The more consumers understand about watchmaking, the more that goes into making a watch lighter is also appreciated, said Guillaume Laidet, CEO of Nivada Grenchen, whose F77 Titanium, at 86g, is a best-seller for the brand. With sustainability in mind, lightness in many things is increasingly seen as a yardstick of their efficiency, performance and contemporaneity, he suggested.

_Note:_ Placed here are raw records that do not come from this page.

import Summits.Schanuel.Schanuel.Theses.RoyCriterion
import Literature.NumberTheory.Transcendental.KirbyWeakSchanuelAx
import Literature.NumberTheory.Transcendental.EclPregeometryProofs
import Literature.NumberTheory.Transcendental.SchanuelEclEmptyProofs
import Literature.NumberTheory.Transcendental.LindemannWeierstrassProofs

-- `Summit.Schanuel.Schanuel.…` is the mandated layout of this single-problem summit (CONVENTIONS §1).
set_option linter.dupNamespace false

/-!
# Route `RoyCriterion`, crux `SchanuelTwo` (stmt-Schanuel-0069), line `CardA_BW` — stub
# `stub_eclReduction`: Kirby's reduction to `ecl(∅)²` at rank 2

The crux `Summit.Schanuel.Schanuel.Theses.RoyCriterion.SchanuelTwo` is Schanuel's conjecture for
`n = 2`: for `x : Fin 2 → ℂ` linearly independent over `ℚ`, `2 ≤ trdeg_ℚ ℚ(x, e^x)`. Line `CardA_BW`
(idea `bw-log-rich-planes`) proves it as `stub_eclReduction (pointwise sector analysis on ecl(∅)²)`;
this file is the OUTER TRANSFER `stub_eclReduction`: the crux follows from its restriction to pairs of
EXPONENTIALLY ALGEBRAIC numbers (`x i ∈ ecl ∅`, Kirby's exponential-algebraic closure of `∅` in `ℂ_exp`).

This is Kirby 2010, Prop. 7.2 ("the essential counterexamples to Schanuel's conjecture lie in
`ecl(∅)`") sliced at rank 2. Kirby's argument lowers the rank and never raises it, so it runs below
any rank bound `N` (`schanuelRank_of_ecl_le`): split `V = span_ℚ(x)` as `W ⊕ U` with `W = V ∩ ecl ∅`;
a basis `y` of `W` (cleared of denominators) is an `ecl ∅`-tuple of rank `k ≤ N`, so `k ≤ trdeg ℚ(y, e^y)`
by hypothesis; a basis `z` of `U` is `ℚ`-free modulo `ecl ∅`, so `m ≤ trdeg` of `(z, e^z)` over
`ℚ(ecl ∅)` by Kirby's relative Schanuel theorem over `ecl ∅` (Thm. 1.2 = Ax's theorem; tree, PROVED:
`Literature.NumberTheory.Transcendental.kirby_relative_schanuel_complex_holds`), hence over the smaller
base `ℚ(y, e^y) ≤ ℚ(ecl ∅)` (`ecl ∅` is an exp-closed subfield, Lemma 3.3; tree, PROVED:
`Literature.NumberTheory.Transcendental.Kirby2010_ecl_isExpSubfield_holds`); the tower adds up to
`n = k + m ≤ trdeg ℚ(y, z, e^y, e^z) ≤ trdeg ℚ(x, e^x)`. At `N = 2` the restricted hypothesis in ranks
`0` and `1` is trivial / the Hermite–Lindemann floor (`eclReduction_one_le_trdeg_of_linearIndependent`,
tree theorem `transcendental_exp_holds`), and rank `2` is the hypothesis of the stub.

Ported (def-free, proofs verbatim) from the crux disprover's kernel-checked workfile
`Summits/Schanuel/Schanuel/Cruxes/SchanuelTwo/Disproof.lean` §8 (seat refuter-cdisprove-stmt-Schanuel-0069-0:
`one_le_trdeg_of_linearIndependent'`, `schanuelRank_of_ecl_le`, `schanuelTwo_iff_ecl`), which is not
importable from `Theorems/`; the bookkeeping lemmas `trdeg_adjoin_le_of_le`, `add_le_trdeg_adjoin_union`,
`exists_nsmul_mem_span_int`, `mem_adjoin_of_mem_span_int` are the tree's (`SchanuelEclEmptyProofs`).
No definitions, no sorry; axioms `propext`, `Classical.choice`, `Quot.sound`.

## References

* J. Kirby, *Exponential algebraicity in exponential fields*, Bull. Lond. Math. Soc. 42 (2010)
  879–890, arXiv:0810.4285: Thm. 1.2, Lemma 3.3, Prop. 7.2.
* A. Baker, *Transcendental Number Theory* (1975), Ch. 1, Theorem 1.4 (Hermite–Lindemann).
-/

noncomputable section

open Complex IntermediateField

namespace Summit.Schanuel.Schanuel.Theorems

/-- **Hermite–Lindemann floor in any rank**: a `ℚ`-linearly independent family `x : Fin n → ℂ` with an
index `i` has `1 ≤ trdeg_ℚ ℚ(x, e^x)` — `x i ≠ 0`, so either `x i` is transcendental or `e^{x i}` is
(tree theorem `Literature.NumberTheory.Transcendental.transcendental_exp_holds`).
[cite: BakerTNT1975, Ch. 1 Theorem 1.4] -/
theorem eclReduction_one_le_trdeg_of_linearIndependent {n : ℕ} (x : Fin n → ℂ) (i : Fin n)
    (hx : LinearIndependent ℚ x) :
    (1 : Cardinal) ≤ Algebra.trdeg ℚ (adjoin ℚ (Set.range x ∪ Set.range (Complex.exp ∘ x))) := by
  have hx0 : x i ≠ 0 := hx.ne_zero i
  obtain ⟨t, htK, ht⟩ : ∃ t : ℂ, t ∈ adjoin ℚ (Set.range x ∪ Set.range (Complex.exp ∘ x)) ∧
      Transcendental ℚ t := by
    by_cases halg : IsAlgebraic ℚ (x i)
    · exact ⟨cexp (x i), subset_adjoin _ _ (Or.inr ⟨i, rfl⟩),
        Literature.NumberTheory.Transcendental.transcendental_exp_holds halg hx0⟩
    · exact ⟨x i, subset_adjoin _ _ (Or.inl ⟨i, rfl⟩), halg⟩
  haveI : Algebra.Transcendental ℚ (adjoin ℚ (Set.range x ∪ Set.range (Complex.exp ∘ x))) :=
    ⟨⟨⟨t, htK⟩, fun h => ht (IntermediateField.isAlgebraic_iff.mp h)⟩⟩
  exact Cardinal.one_le_iff_pos.mpr (trdeg_pos ℚ _)

open Submodule Literature.NumberTheory.Transcendental in
/-- **Kirby's reduction, bounded rank** (Kirby 2010, Prop. 7.2, run below a rank bound `N`; inputs:
Kirby's Thm. 1.2 over `ecl ∅`, PROVED in tree as `kirby_relative_schanuel_complex_holds`, and
Lemma 3.3, `Kirby2010_ecl_isExpSubfield_holds`): if Schanuel's conjecture holds for `ecl(∅)`-tuples of
every rank `≤ N` then it holds for all tuples of every rank `n ≤ N` (`SchanuelRank n`). Proof: split
`span_ℚ(x) = W ⊕ U`, `W = span_ℚ(x) ∩ ecl ∅`; bases `y` of `W` (in `ecl ∅`) and `z` of `U` (free modulo
`ecl ∅`), cleared of denominators so that `y, z, e^y, e^z ∈ ℚ(x, e^x)`; then
`n = dim W + dim U ≤ trdeg ℚ(y, e^y) + trdeg_{ℚ(y, e^y)} ℚ(y, e^y)(z, e^z) ≤ trdeg ℚ(x, e^x)`.
[cite: Kirby2010EAEF, Prop. 7.2] -/
theorem schanuelRank_of_ecl_le (N : ℕ)
    (H : ∀ k, k ≤ N → ∀ y : Fin k → ℂ, (∀ i, y i ∈ ecl (∅ : Set ℂ)) → LinearIndependent ℚ y →
      (k : Cardinal) ≤ Algebra.trdeg ℚ (adjoin ℚ (Set.range y ∪ Set.range (Complex.exp ∘ y))))
    (n : ℕ) (hnN : n ≤ N) : Literature.NumberTheory.Transcendental.SchanuelRank n := by
  have hrel := kirby_relative_schanuel_complex_holds
  have hE := Kirby2010_ecl_isExpSubfield_holds ℂ
  intro x hx
  obtain ⟨⟨SE, hSE⟩, hexp⟩ := hE ∅
  let Eq : Submodule ℚ ℂ :=
    { carrier := ecl (∅ : Set ℂ)
      add_mem' := fun {a b} ha hb => by
        rw [← hSE] at ha hb ⊢; exact SE.add_mem ha hb
      zero_mem' := by rw [← hSE]; exact SE.zero_mem
      smul_mem' := fun q {a} ha => by
        rw [← hSE] at ha ⊢
        rw [Rat.smul_def]
        exact SE.mul_mem (SubfieldClass.ratCast_mem SE q) ha }
  have hEq : (Eq : Set ℂ) = ecl (∅ : Set ℂ) := rfl
  have hspanE : span ℚ (ecl (∅ : Set ℂ)) = Eq := by rw [← hEq, span_eq]
  set V : Submodule ℚ ℂ := span ℚ (Set.range x) with hV
  haveI : FiniteDimensional ℚ V := FiniteDimensional.span_of_finite ℚ (Set.finite_range x)
  set W : Submodule ℚ ℂ := V ⊓ Eq with hW
  obtain ⟨U', hU'⟩ := W.exists_isCompl
  set U : Submodule ℚ ℂ := V ⊓ U' with hU
  haveI : FiniteDimensional ℚ W := Submodule.finiteDimensional_of_le inf_le_left
  haveI : FiniteDimensional ℚ U := Submodule.finiteDimensional_of_le inf_le_left
  have hWU_sup : W ⊔ U = V := by
    rw [hU, inf_comm, ← sup_inf_assoc_of_le U' (inf_le_left : W ≤ V), hU'.sup_eq_top, top_inf_eq]
  have hWU_disj : Disjoint W U := hU'.disjoint.mono_right inf_le_right
  have hUE_disj : Disjoint U Eq := by
    rw [disjoint_def]
    intro a haU haE
    exact (disjoint_def.mp hWU_disj) a ⟨inf_le_left (b := U') haU, haE⟩ haU
  set k := Module.finrank ℚ W
  set m := Module.finrank ℚ U
  have hn : k + m = n := by
    have h1 := Submodule.finrank_sup_add_finrank_inf_eq W U
    rw [hWU_disj.eq_bot, finrank_bot, add_zero, hWU_sup] at h1
    rw [← h1, hV, finrank_span_eq_card hx, Fintype.card_fin]
  let bW := Module.finBasis ℚ W
  let bU := Module.finBasis ℚ U
  let y : Fin k → ℂ := fun i => (bW i : ℂ)
  let z : Fin m → ℂ := fun j => (bU j : ℂ)
  have hy_mem : ∀ i, y i ∈ ecl (∅ : Set ℂ) := fun i => ((bW i).2 : (bW i : ℂ) ∈ V ⊓ Eq).2
  have hy_V : ∀ i, y i ∈ V := fun i => ((bW i).2 : (bW i : ℂ) ∈ V ⊓ Eq).1
  have hz_U : ∀ j, z j ∈ U := fun j => (bU j).2
  have hz_V : ∀ j, z j ∈ V := fun j => inf_le_left (b := U') (hz_U j)
  have hy_li : LinearIndependent ℚ y := bW.linearIndependent.map' W.subtype W.ker_subtype
  have hz_li : LinearIndependent ℚ z := bU.linearIndependent.map' U.subtype U.ker_subtype
  choose Ny hNy hNy_mem using fun i => exists_nsmul_mem_span_int x (hy_V i)
  choose Nz hNz hNz_mem using fun j => exists_nsmul_mem_span_int x (hz_V j)
  let cy : Fin k → ℚˣ := fun i => Units.mk0 (Ny i : ℚ) (Nat.cast_ne_zero.mpr (hNy i))
  let cz : Fin m → ℚˣ := fun j => Units.mk0 (Nz j : ℚ) (Nat.cast_ne_zero.mpr (hNz j))
  let y' : Fin k → ℂ := fun i => (Ny i : ℚ) • y i
  let z' : Fin m → ℂ := fun j => (Nz j : ℚ) • z j
  have hy'_eq : cy • y = y' := by
    funext i; simp only [Pi.smul_apply', cy, y', Units.smul_def, Units.val_mk0]
  have hz'_eq : cz • z = z' := by
    funext j; simp only [Pi.smul_apply', cz, z', Units.smul_def, Units.val_mk0]
  have hy'_li : LinearIndependent ℚ y' := hy'_eq ▸ hy_li.units_smul cy
  have hz'_li : LinearIndependent ℚ z' := hz'_eq ▸ hz_li.units_smul cz
  have hy'_mem : ∀ i, y' i ∈ ecl (∅ : Set ℂ) := fun i => Eq.smul_mem _ (hy_mem i)
  have hz'_U : ∀ j, z' j ∈ U := fun j => U.smul_mem _ (hz_U j)
  have hz'_modE : LinearIndependent ℚ ((span ℚ (ecl (∅ : Set ℂ))).mkQ ∘ z') := by
    refine hz'_li.map ?_
    rw [ker_mkQ, hspanE]
    exact hUE_disj.mono_left (span_le.mpr (Set.range_subset_iff.mpr hz'_U))
  set Sy := Set.range y' ∪ Set.range (Complex.exp ∘ y') with hSy
  set Sz := Set.range z' ∪ Set.range (Complex.exp ∘ z') with hSz
  set Ky := adjoin ℚ Sy with hKy
  set L := adjoin ℚ (ecl (∅ : Set ℂ)) with hL
  have hkN : k ≤ N := by omega
  have hk : (k : Cardinal) ≤ Algebra.trdeg ℚ Ky := H k hkN y' hy'_mem hy'_li
  have hm₀ : (m : Cardinal) ≤ Algebra.trdeg L (adjoin L Sz) := hrel m z' hz'_modE
  have hKyL : Ky ≤ L := by
    rw [hKy, adjoin_le_iff]
    rintro a (⟨i, rfl⟩ | ⟨i, rfl⟩)
    · exact subset_adjoin ℚ _ (hy'_mem i)
    · exact subset_adjoin ℚ _ (hexp _ (hy'_mem i))
  have hm : (m : Cardinal) ≤ Algebra.trdeg Ky (adjoin Ky Sz) :=
    hm₀.trans (trdeg_adjoin_le_of_le hKyL Sz)
  have hkm : (k : Cardinal) + m ≤ Algebra.trdeg ℚ (adjoin ℚ (Sy ∪ Sz)) :=
    add_le_trdeg_adjoin_union Sy Sz hk hm
  set Kx := adjoin ℚ (Set.range x ∪ Set.range (Complex.exp ∘ x)) with hKx
  have hle : adjoin ℚ (Sy ∪ Sz) ≤ Kx := by
    rw [adjoin_le_iff]
    rintro a ((⟨i, rfl⟩ | ⟨i, rfl⟩) | (⟨j, rfl⟩ | ⟨j, rfl⟩))
    · exact (mem_adjoin_of_mem_span_int x (hNy_mem i)).1
    · exact (mem_adjoin_of_mem_span_int x (hNy_mem i)).2
    · exact (mem_adjoin_of_mem_span_int x (hNz_mem j)).1
    · exact (mem_adjoin_of_mem_span_int x (hNz_mem j)).2
  have hfin : Algebra.trdeg ℚ (adjoin ℚ (Sy ∪ Sz)) ≤ Algebra.trdeg ℚ Kx :=
    trdeg_le_of_injective (inclusion hle) (inclusion_injective hle)
  calc (n : Cardinal) = (k : Cardinal) + m := by rw [← hn, Nat.cast_add]
    _ ≤ Algebra.trdeg ℚ (adjoin ℚ (Sy ∪ Sz)) := hkm
    _ ≤ Algebra.trdeg ℚ Kx := hfin

/-- **Stub `stub_eclReduction` of line `CardA_BW`** (Kirby 2010, Prop. 7.2 sliced at rank 2): the crux
`SchanuelTwo` follows from its restriction to pairs of exponentially algebraic numbers
(`x i ∈ ecl ∅`). Proof: `schanuelRank_of_ecl_le` at `N = 2` gives `SchanuelRank 2` — its restricted
hypothesis in rank `0` is trivial, in rank `1` is the Hermite–Lindemann floor
`eclReduction_one_le_trdeg_of_linearIndependent`, and in rank `2` is the hypothesis of the stub — and
`SchanuelRank 2` is the crux up to the numeral cast `((2 : ℕ) : Cardinal) = 2`.
[cite: Kirby2010EAEF, Prop. 7.2] -/
theorem stub_eclReduction :
    (∀ x : Fin 2 → ℂ, (∀ i, x i ∈ Literature.NumberTheory.Transcendental.ecl (∅ : Set ℂ)) →
        LinearIndependent ℚ x →
        (2 : Cardinal) ≤ Algebra.trdeg ℚ
          ↥(IntermediateField.adjoin ℚ (Set.range x ∪ Set.range (Complex.exp ∘ x)))) →
      Summit.Schanuel.Schanuel.Theses.RoyCriterion.SchanuelTwo := by
  intro H x hx
  have key : Literature.NumberTheory.Transcendental.SchanuelRank 2 := by
    refine schanuelRank_of_ecl_le 2 ?_ 2 le_rfl
    intro k hk y hy hli
    interval_cases k
    · simp
    · simpa using eclReduction_one_le_trdeg_of_linearIndependent y 0 hli
    · exact_mod_cast H y hy hli
  exact_mod_cast key x hx

end Summit.Schanuel.Schanuel.Theorems

end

Yet this isn't to say that designing lightweight is easy, the rotor in an automatic movement, for instance, has to have a certain weight to function, or that converting more mainstream consumers from the heavyweight division to the more flyweight won't prove challenging. For all that there may be a complete about turn, the lighter the watch, the more valuable it may come to be seen, changes in weight perception will take time.

Photo: Norqain

Photo: Norqain
"After all, weight has been associated with quality for decades. [To many people] heavy still feels more substantial and so valuable," noted Matteo Mercan, product manager for Norqain, which recently released its 45g Wild One Skeleton X-Lite.
"But the most convincing argument is what happens on the wrist," he added. "A lightweight watch can feel surprising when first picked up, but after a full day of wear the benefits become immediately apparent: comfort, freedom of movement, wearability, especially given our increasingly active lives."